=== Work task ===
Would you please return the lines of the material that contain the word "classes"?

# # # # # # #

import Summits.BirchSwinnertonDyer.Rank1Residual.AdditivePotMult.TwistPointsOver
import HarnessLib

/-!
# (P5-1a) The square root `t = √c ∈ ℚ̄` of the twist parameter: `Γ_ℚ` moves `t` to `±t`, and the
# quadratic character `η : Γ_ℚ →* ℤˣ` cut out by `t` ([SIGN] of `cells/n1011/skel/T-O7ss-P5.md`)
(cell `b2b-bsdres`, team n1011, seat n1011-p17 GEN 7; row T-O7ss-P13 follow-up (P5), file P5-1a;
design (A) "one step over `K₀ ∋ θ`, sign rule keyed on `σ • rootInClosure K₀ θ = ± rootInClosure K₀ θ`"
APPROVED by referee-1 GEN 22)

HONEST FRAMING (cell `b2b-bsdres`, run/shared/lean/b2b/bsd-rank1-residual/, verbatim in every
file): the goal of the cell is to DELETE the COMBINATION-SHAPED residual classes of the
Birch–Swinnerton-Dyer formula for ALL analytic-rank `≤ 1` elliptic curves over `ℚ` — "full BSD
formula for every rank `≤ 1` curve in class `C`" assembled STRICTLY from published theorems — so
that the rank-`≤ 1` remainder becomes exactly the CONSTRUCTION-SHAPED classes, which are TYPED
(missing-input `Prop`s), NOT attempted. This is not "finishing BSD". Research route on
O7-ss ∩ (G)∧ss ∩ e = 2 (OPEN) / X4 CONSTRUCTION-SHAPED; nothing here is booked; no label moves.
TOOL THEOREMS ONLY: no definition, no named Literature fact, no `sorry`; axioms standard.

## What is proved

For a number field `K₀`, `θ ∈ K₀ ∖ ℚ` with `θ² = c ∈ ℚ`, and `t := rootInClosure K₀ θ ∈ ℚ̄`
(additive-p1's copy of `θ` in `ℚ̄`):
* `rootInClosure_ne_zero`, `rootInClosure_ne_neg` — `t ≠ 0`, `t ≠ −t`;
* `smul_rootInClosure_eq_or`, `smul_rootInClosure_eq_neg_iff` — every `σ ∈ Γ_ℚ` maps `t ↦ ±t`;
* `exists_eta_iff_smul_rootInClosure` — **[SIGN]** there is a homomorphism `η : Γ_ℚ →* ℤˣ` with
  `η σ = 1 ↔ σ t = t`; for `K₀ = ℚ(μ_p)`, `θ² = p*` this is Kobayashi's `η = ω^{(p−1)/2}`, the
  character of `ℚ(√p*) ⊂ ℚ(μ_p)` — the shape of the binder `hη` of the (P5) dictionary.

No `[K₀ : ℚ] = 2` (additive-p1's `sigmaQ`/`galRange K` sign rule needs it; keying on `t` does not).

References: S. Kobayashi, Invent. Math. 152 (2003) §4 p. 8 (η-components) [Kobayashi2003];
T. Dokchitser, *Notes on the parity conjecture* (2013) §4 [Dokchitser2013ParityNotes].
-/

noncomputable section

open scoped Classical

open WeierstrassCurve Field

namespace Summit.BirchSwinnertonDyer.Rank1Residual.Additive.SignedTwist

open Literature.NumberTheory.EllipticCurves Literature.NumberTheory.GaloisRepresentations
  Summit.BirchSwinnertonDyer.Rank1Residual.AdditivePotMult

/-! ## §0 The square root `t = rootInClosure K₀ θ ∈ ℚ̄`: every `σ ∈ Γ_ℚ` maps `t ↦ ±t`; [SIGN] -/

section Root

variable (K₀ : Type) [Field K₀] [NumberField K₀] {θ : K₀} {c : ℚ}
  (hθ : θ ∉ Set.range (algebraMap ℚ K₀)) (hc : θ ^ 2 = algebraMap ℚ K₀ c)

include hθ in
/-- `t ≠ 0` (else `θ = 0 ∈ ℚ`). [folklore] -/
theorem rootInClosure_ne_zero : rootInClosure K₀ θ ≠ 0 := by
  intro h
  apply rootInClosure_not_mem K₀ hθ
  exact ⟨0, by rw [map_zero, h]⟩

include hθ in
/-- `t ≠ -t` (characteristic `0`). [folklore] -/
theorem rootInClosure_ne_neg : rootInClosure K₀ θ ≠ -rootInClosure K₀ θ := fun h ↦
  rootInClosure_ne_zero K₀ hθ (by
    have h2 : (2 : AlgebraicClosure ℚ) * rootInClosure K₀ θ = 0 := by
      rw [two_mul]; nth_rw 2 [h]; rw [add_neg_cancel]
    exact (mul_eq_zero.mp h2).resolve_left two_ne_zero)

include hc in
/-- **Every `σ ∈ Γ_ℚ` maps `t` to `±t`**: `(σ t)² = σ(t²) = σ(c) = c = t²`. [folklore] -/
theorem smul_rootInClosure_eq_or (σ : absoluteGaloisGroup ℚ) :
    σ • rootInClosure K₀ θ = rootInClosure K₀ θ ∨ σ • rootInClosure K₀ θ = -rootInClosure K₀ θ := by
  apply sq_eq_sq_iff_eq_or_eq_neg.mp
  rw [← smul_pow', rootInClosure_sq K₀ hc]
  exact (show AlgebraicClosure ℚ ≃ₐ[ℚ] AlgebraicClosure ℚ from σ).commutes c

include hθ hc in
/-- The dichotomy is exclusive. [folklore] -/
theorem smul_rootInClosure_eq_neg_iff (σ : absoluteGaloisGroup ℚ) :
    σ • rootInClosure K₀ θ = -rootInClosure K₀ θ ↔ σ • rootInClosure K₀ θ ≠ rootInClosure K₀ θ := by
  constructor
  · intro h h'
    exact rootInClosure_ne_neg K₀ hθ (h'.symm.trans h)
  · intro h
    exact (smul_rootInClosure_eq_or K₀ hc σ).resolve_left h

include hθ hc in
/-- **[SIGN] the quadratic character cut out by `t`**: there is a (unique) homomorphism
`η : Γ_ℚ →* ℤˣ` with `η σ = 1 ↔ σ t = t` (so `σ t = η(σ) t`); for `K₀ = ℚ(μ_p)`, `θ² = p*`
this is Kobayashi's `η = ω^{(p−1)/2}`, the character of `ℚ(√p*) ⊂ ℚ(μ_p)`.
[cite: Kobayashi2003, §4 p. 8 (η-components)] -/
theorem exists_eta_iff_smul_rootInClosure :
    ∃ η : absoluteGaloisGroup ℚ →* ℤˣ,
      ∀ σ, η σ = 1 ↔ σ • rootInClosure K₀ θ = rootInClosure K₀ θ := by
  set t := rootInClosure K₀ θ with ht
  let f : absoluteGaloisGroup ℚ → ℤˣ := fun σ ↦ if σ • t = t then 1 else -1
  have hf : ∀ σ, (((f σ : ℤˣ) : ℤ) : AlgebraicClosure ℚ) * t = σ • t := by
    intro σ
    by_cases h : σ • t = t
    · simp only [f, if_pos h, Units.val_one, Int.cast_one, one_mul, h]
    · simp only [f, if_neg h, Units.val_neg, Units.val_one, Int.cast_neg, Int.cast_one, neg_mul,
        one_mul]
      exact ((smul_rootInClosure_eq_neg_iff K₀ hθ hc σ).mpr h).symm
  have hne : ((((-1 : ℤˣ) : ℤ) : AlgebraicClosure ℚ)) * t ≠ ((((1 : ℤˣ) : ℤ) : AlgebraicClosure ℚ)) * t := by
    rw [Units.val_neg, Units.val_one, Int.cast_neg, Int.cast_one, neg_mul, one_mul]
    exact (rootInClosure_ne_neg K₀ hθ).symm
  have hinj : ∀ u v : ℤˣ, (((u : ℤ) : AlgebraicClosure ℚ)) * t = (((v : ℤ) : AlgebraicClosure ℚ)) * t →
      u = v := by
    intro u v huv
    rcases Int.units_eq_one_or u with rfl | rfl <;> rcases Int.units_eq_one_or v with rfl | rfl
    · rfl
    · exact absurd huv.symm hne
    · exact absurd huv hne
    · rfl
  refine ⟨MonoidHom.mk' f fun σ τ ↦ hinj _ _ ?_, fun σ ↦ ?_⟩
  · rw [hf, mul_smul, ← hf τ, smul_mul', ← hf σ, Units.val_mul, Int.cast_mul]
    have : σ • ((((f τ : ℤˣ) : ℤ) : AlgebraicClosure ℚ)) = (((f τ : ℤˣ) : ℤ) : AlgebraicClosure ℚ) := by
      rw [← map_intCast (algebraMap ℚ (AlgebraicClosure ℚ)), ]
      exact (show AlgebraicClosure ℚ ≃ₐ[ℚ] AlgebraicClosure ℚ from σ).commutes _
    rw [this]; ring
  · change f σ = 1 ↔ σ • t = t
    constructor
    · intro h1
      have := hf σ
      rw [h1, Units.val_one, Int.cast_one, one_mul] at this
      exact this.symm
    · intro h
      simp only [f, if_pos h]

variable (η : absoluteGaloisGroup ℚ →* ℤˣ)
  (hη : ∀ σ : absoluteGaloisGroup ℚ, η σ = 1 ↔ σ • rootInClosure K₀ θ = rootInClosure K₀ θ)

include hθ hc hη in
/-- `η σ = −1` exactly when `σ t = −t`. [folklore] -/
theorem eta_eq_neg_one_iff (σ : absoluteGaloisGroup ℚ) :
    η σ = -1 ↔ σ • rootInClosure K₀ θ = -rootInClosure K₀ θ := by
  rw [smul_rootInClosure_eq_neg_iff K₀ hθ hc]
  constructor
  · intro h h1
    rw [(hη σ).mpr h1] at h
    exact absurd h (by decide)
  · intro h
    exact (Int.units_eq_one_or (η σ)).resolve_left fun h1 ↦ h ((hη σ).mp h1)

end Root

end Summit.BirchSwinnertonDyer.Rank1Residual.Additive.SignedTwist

# # # # # # #

=== Task response ===
file): the goal of the cell is to DELETE the COMBINATION-SHAPED residual classes of the
that the rank-`≤ 1` remainder becomes exactly the CONSTRUCTION-SHAPED classes, which are TYPED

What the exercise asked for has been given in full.